I think all the resistors are meant to be of the same value.
 
Delta2 said:
This must be some sort of triweird symmetry which unfortunately I don't really understand. @Baluncore can you put this on spice please and tell us what you get. Is it indeed that ##V_O=V_C##?

I think all the resistors are meant to be of the same value.
I have a very indirect way of reasoning that V_O is equal to V_C. If you try drawing any path from A to F, say ABCOF, and suppose the current flows upwards from C to O, there exists another perfectly equal path, AOCDF, in which the current from C to O has the same magnitude as above but flows in the opposite direction.
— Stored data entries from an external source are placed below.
import Summits.AtomisticToContinuum.HydrodynamicLimit.Theorems.CollisionIsometryCLTDiffuseBackwardInfluencePairGeneric
import Summits.AtomisticToContinuum.HydrodynamicLimit.Theorems.CollisionIsometryCLTDiffuseBackwardInfluencePairFunctionals
import Summits.AtomisticToContinuum.HydrodynamicLimit.Theorems.CollisionIsometryCLTDiffuseBackwardInfluencePairSlots
import Summits.AtomisticToContinuum.HydrodynamicLimit.Theorems.CollisionIsometryCLTDiffuseBackwardInfluencePairProcess
import HarnessLib

/-!
# `DiffuseBackwardInfluence`, line `share-nondegeneracy-one-flight`, skeleton v8 — helper PROC2: the three functionals ALONG
the marked pair process of one source (stmt-AtomisticToContinuum-12950, for `stub_pairPathBoundT`)

For the marked pair process `Tm C n` / `Am C n` of one source `C : OnePath.Src N` (`…PairDefs` §3, stepped with the effective
score increment `dltR` of `…PairProcess`), in the mark box `K + 2` and for every `n ≤ K`: §W the WEIGHT
`Σ 2^{-s} (1 − η(1−η))^{-t} · mass` is `≤ 1` along the window (geometric supermartingale: `weight_step` + `score_condition`;
registered headline `pairPath_weight_le_one`); §SM the SPLIT MOMENT `Σ s·T + Σ (s−1)·A` equals the accumulated merge mass
`Σ_{c<n} mergeAt c` (`splitMoment_step` + `remFlow_eq_mergeAt`); §DF the SCORE DEFICIT against the resolved-slot count
`cnt n − gap n i` equals the accumulated resolution charges `chargeAt` plus lag payments `lagAt` (`deficit_step` with the gap
bookkeeping `gap_succ_of_touches` / `gap_succ_of_not_touches`).
-/

namespace Summit.AtomisticToContinuum.HydrodynamicLimit.Theorems.DiffuseBackwardInfluenceShare

open scoped BigOperators Topology ENNReal InnerProductSpace Classical
open Filter Set MeasureTheory
open Literature.Analysis.FluidPDE (Config HardSphereFlow collidePair)
open Literature.MathematicalPhysics.KineticTheory (localGibbsLaw hsDiameter)
open Summit.AtomisticToContinuum.HydrodynamicLimit.Theorems.DiffuseBackwardInfluenceNeg

noncomputable section

namespace PairPath

section Process

variable {N : ℕ} {C : OnePath.Src N}

/-! ### §W The weight stays below one -/

/-- The weight parameter `ρ₁ = 1 − η(1−η)` lies in `(0, 1]` for `η ∈ [0, 1]`. [folklore] -/
theorem rho_mem {η : ℝ} (h0 : 0 ≤ η) (h1 : η ≤ 1) : 0 < 1 - η * (1 - η) ∧ 1 - η * (1 - η) ≤ 1 :=
  ⟨by nlinarith [sq_nonneg (η - 1 / 2)], by nlinarith [mul_nonneg h0 (sub_nonneg.2 h1)]⟩

/-- THE SUPERMARTINGALE ALONG THE PROCESS: the weighted mass `Σ 2^{-s} ρ₁^{-t}` of the marked process is `≤ 1` at every step of the window
(it is `1` at `n = 0` and never increases: `weight_step` with the effective increment and the score condition). [folklore] -/
theorem weight_le_one (hΔ : 0 < C.Δ) (hpos : 0 < OnePath.fin C) (hm : 1 ≤ C.m) (hL : 1 ≤ C.L) (hη0 : 0 ≤ C.η) (hη1 : C.η ≤ 1)
    (K : ℕ) : ∀ n, n ≤ K → n ≤ OnePath.fin C →
      wT (1 / 2) (1 - C.η * (1 - C.η)) (K + 2) (Tm C n) + wA (1 / 2) (1 - C.η * (1 - C.η)) (K + 2) (S C) (Am C n) ≤ 1 := by
  intro n
  induction n with
  | zero =>
    intro _ _
    -- at time `0` all the mass sits together on the source with no split and no score: weight `1`
    have hT : wT (1 / 2) (1 - C.η * (1 - C.η)) (K + 2) (Tm C 0) = 1 := by
      simp only [wT, Tm_zero]
      rw [Finset.sum_eq_single C.k (fun i _ hi => by simp [hi]) fun hk => absurd (Finset.mem_univ _) hk,
        Finset.sum_eq_single 0 (fun s _ hs => by simp [hs]) fun h0 => absurd (Finset.mem_range.2 (by omega)) h0,
        Finset.sum_eq_single 0 (fun t _ ht => by simp [ht]) fun h0 => absurd (Finset.mem_range.2 (by omega)) h0]
      simp
    have hA : wA (1 / 2) (1 - C.η * (1 - C.η)) (K + 2) (S C) (Am C 0) = 0 := by
      simp only [wA, Am_zero, mul_zero, Finset.sum_const_zero]
    rw [hT, hA, add_zero]
  | succ n ih =>
    intro hK hf
    have ih' := ih (Nat.le_of_succ_le hK) (Nat.le_of_succ_le hf)
    by_cases h : (pairsAt C.σ N C.y n).Nonempty
    · -- a reflecting step: `weight_step` with the effective increment `dltR` and the score condition
      obtain ⟨hT, hA⟩ := Tm_succ_eq_dltR h
      have hU : 1 ≤ K + 2 := by omega
      have hTs : ∀ i t, Tm C n i (K + 2 - 1) t = 0 := fun i t => Tm_eq_zero_of n i (Or.inl (by omega))
      have hTt : ∀ i s, Tm C n i s (K + 2 - 1) = 0 := fun i s => Tm_eq_zero_of n i (Or.inr (by omega))
      have hAg : ∀ i j s t g, S C < g → Am C n i j s t g = 0 := fun i j s t g hg =>
        Am_eq_zero_of n i j (Or.inr (Or.inr hg))
      obtain ⟨hρ0, hρ1⟩ := rho_mem hη0 hη1
      rw [hT, hA]
      refine le_trans ?_ ih'
      exact weight_step (some_fst_ne_some_snd h) (OnePath.fr_nonneg _ _) (OnePath.fr_le_one _ _) (OnePath.fr_nonneg _ _)
        (OnePath.fr_le_one _ _) (dltR_le_one n _ _) (fun i hp hq => dltR_of_ne hp hq) (by norm_num) (by norm_num) hρ0 hρ1
        hU (S C) (cnt C n) (Tm_nonneg n) (Am_nonneg n) hTs hTt hAg
        fun i hi => score_condition hΔ hpos hm hL (by omega) h i hi
    · -- an idle step: nothing moves
      rw [Tm_succ_of_not h, Am_succ_of_not h]
      exact ih'

/-! ### §SM The split moment equals the accumulated merge mass -/

/-- THE SPLIT MOMENT ALONG THE PROCESS: `Σ s·(together) + Σ (s−1)·(apart) = Σ_{c<n} mergeAt(c)` (exact). [folklore] -/
theorem splitMoment_eq (K : ℕ) : ∀ n, n ≤ K →
    smT (K + 2) (Tm C n) + smA (K + 2) (S C) (Am C n) = ∑ c ∈ Finset.range n, mergeAt C.σ N C.y C.k c := by
  intro n
  induction n with
  | zero =>
    intro _
    -- at time `0` the together mass has `s = 0` and there is no apart mass
    rw [Finset.sum_range_zero]
    have hT : smT (K + 2) (Tm C 0) = 0 := by
      simp only [smT, Tm_zero]
      refine Finset.sum_eq_zero fun i _ => Finset.sum_eq_zero fun s _ => Finset.sum_eq_zero fun t _ => ?_
      split_ifs with h
      · obtain ⟨-, rfl, -⟩ := h
        rw [Nat.cast_zero, zero_mul]
      · rw [mul_zero]
    have hA : smA (K + 2) (S C) (Am C 0) = 0 := by
      simp only [smA, Am_zero, mul_zero, Finset.sum_const_zero]
    rw [hT, hA, add_zero]
  | succ n ih =>
    intro hK
    rw [Finset.sum_range_succ, ← ih (Nat.le_of_succ_le hK)]
    by_cases h : (pairsAt C.σ N C.y n).Nonempty
    · -- a reflecting step: `splitMoment_step` adds the re-merge flow, which is `mergeAt`
      obtain ⟨hT, hA⟩ := Tm_succ_eq_dltR h
      have hU : 1 ≤ K + 2 := by omega
      have hTs : ∀ i t, Tm C n i (K + 2 - 1) t = 0 := fun i t => Tm_eq_zero_of n i (Or.inl (by omega))
      have hTt : ∀ i s, Tm C n i s (K + 2 - 1) = 0 := fun i s => Tm_eq_zero_of n i (Or.inr (by omega))
      rw [hT, hA, splitMoment_step (some_fst_ne_some_snd h) (OnePath.fr C n) (dltR_le_one n _ _) hU (cnt_le n) hTs hTt
        (Am_diag n), remFlow_eq_mergeAt (Nat.le_of_succ_le hK) h]
    · -- an idle step: nothing moves and `mergeAt = 0`
      rw [Tm_succ_of_not h, Am_succ_of_not h, mergeAt_of_not_nonempty h, add_zero]

/-! ### §DF The deficit equals the accumulated charges and lags -/

variable (C) in
/-- The RESOLUTION CHARGE of step `c` (box `K + 2`): for each host of the reflected pair, (pending slots − effective score) × its together
mass; `0` at an idle step. -/
def chargeAt (K c : ℕ) : ℝ :=
  if h : (pairsAt C.σ N C.y c).Nonempty then
    ((gap C c h.some.1 : ℝ) - (dltR C c h.some.1 h.some.2 h.some.1 : ℝ)) * sT (K + 2) (Tm C c) h.some.1 +
      ((gap C c h.some.2 : ℝ) - (dltR C c h.some.1 h.some.2 h.some.2 : ℝ)) * sT (K + 2) (Tm C c) h.some.2
  else 0

variable (C) in
/-- The LAG PAYMENT of step `c` (box `K + 2`): the re-merge flow of each tag `g` times its lag `cnt c − g`; `0` at an idle step. -/
def lagAt (K c : ℕ) : ℝ :=
  if h : (pairsAt C.σ N C.y c).Nonempty then
    ∑ g ∈ Finset.range (S C + 1), ((cnt C c : ℝ) - (g : ℝ)) * remFlowTag h.some.1 h.some.2 (OnePath.fr C c) (K + 2) (Am C c) g
  else 0

/-- THE DEFICIT ALONG THE PROCESS (exact bookkeeping): with the resolved-slot count `e_n(i) = cnt n − gap n i` of the hosts,
`Σ (e_n(i) − t)·T_n + Σ (g − t)·A_n = Σ_{c<n} (chargeAt c + lagAt c)`. [folklore] -/
theorem deficit_eq (K : ℕ) : ∀ n, n ≤ K →
    dfT (fun i => (cnt C n : ℝ) - (gap C n i : ℝ)) (K + 2) (Tm C n) + dfA (K + 2) (S C) (Am C n) =
      ∑ c ∈ Finset.range n, (chargeAt C K c + lagAt C K c) := by
  intro n
  induction n with
  | zero =>
    intro _
    -- at time `0` the together mass sits at `t = 0` with `cnt 0 − gap 0 = 0` resolved slots; no apart mass
    rw [Finset.sum_range_zero]
    have hT : dfT (fun i => (cnt C 0 : ℝ) - (gap C 0 i : ℝ)) (K + 2) (Tm C 0) = 0 := by
      simp only [dfT, Tm_zero]
      refine Finset.sum_eq_zero fun i _ => Finset.sum_eq_zero fun s _ => Finset.sum_eq_zero fun t _ => ?_
      split_ifs with h
      · obtain ⟨-, -, rfl⟩ := h
        rw [gap_zero, Nat.cast_zero, sub_zero, sub_self, zero_mul]
      · rw [mul_zero]
    have hA : dfA (K + 2) (S C) (Am C 0) = 0 := by
      simp only [dfA, Am_zero, mul_zero, Finset.sum_const_zero]
    rw [hT, hA, add_zero]
  | succ n ih =>
    intro hK
    rw [Finset.sum_range_succ, ← ih (Nat.le_of_succ_le hK)]
    have hcnt : cnt C n ≤ cnt C (n + 1) := cnt_mono (Nat.le_succ n)
    by_cases h : (pairsAt C.σ N C.y n).Nonempty
    · -- a reflecting step: `deficit_step` with the resolved-slot counts before/after; the hosts restart at `cnt n`
      obtain ⟨hT, hA⟩ := Tm_succ_eq_dltR h
      have hU : 1 ≤ K + 2 := by omega
      have hTs : ∀ i t, Tm C n i (K + 2 - 1) t = 0 := fun i t => Tm_eq_zero_of n i (Or.inl (by omega))
      have hTt : ∀ i s, Tm C n i s (K + 2 - 1) = 0 := fun i s => Tm_eq_zero_of n i (Or.inr (by omega))
      have he' : ∀ i, i ≠ h.some.1 → i ≠ h.some.2 →
          (cnt C (n + 1) : ℝ) - (gap C (n + 1) i : ℝ) = (cnt C n : ℝ) - (gap C n i : ℝ) := by
        intro i hp hq
        have hi : ¬ Touches C.σ N C.y n i := fun ht => by
          rcases (touches_iff_of h i).1 ht with h1 | h1
          exacts [hp h1, hq h1]
        rw [gap_succ_of_not_touches hi, Nat.cast_add, Nat.cast_sub hcnt]
        ring
      have hep : (cnt C (n + 1) : ℝ) - (gap C (n + 1) h.some.1 : ℝ) = (cnt C n : ℝ) := by
        rw [gap_succ_of_touches ((touches_iff_of h _).2 (Or.inl rfl)), Nat.cast_sub hcnt]
        ring
      have heq : (cnt C (n + 1) : ℝ) - (gap C (n + 1) h.some.2 : ℝ) = (cnt C n : ℝ) := by
        rw [gap_succ_of_touches ((touches_iff_of h _).2 (Or.inr rfl)), Nat.cast_sub hcnt]
        ring
      rw [hT, hA, deficit_step (some_fst_ne_some_snd h) (OnePath.fr C n) (dltR_le_one n _ _) hU (cnt_le n) hTs hTt
        (Am_diag n) (e := fun i => (cnt C n : ℝ) - (gap C n i : ℝ))
        (e' := fun i => (cnt C (n + 1) : ℝ) - (gap C (n + 1) i : ℝ)) he' hep heq]
      simp only [chargeAt, lagAt, dif_pos h]
      ring
    · -- an idle step: nothing moves, every particle keeps its resolved-slot count, no charge and no lag
      have he : ∀ i, (cnt C (n + 1) : ℝ) - (gap C (n + 1) i : ℝ) = (cnt C n : ℝ) - (gap C n i : ℝ) := by
        intro i
        rw [gap_succ_of_not_touches (not_touches_of_not h i), Nat.cast_add, Nat.cast_sub hcnt]
        ring
      simp only [he]
      rw [Tm_succ_of_not h, Am_succ_of_not h]
      simp only [chargeAt, lagAt, dif_neg h, add_zero]

end Process

/-- REGISTERED HEADLINE (sub-goal `pairPath_weight_le_one`): the supermartingale along the marked pair process. [folklore] -/
theorem pairPath_weight_le_one : ∀ (N : ℕ) (C : OnePath.Src N), 0 < C.Δ → 0 < OnePath.fin C → 1 ≤ C.m → 1 ≤ C.L → 0 ≤ C.η → C.η ≤ 1 → ∀ (K n : ℕ), n ≤ K → n ≤ OnePath.fin C → PairPath.wT (1 / 2) (1 - C.η * (1 - C.η)) (K + 2) (PairPath.Tm C n) + PairPath.wA (1 / 2) (1 - C.η * (1 - C.η)) (K + 2) (PairPath.S C) (PairPath.Am C n) ≤ 1 :=
  fun _ _ hΔ hpos hm hL h0 h1 K n hn hf => weight_le_one hΔ hpos hm hL h0 h1 K n hn hf

end PairPath

end

end Summit.AtomisticToContinuum.HydrodynamicLimit.Theorems.DiffuseBackwardInfluenceShare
Thus, the currents cancel and i9 = 0, hence V_O = V_C. But this is extremely indirect, and my teacher stated immediately that V_O = V_C using the 'half the path' argument. However, I still cannot accept it, since 'half the path' is no longer intuitive when considering unsymmetrical paths.
 
Because of the symmetry, the potential at O must be half the emf. And the potential at C must be half the emf. So the potentials at O and C are equal. But if a (slightly) more rigorous explanation is needed, how about this…

Let ‘S’ be the axis of symmetry (through OC).

I think the cell’s emf is called ##\mathscr E##. Take point F to be 0 volts so point A is ##\mathscr E## volts.

The question should state that each resistor (except ##R_{OC}##) has the same value as its ‘partner’ resistor reflected in S. (A special case is when all resistors are equal, but having all resistors equal is not essential.)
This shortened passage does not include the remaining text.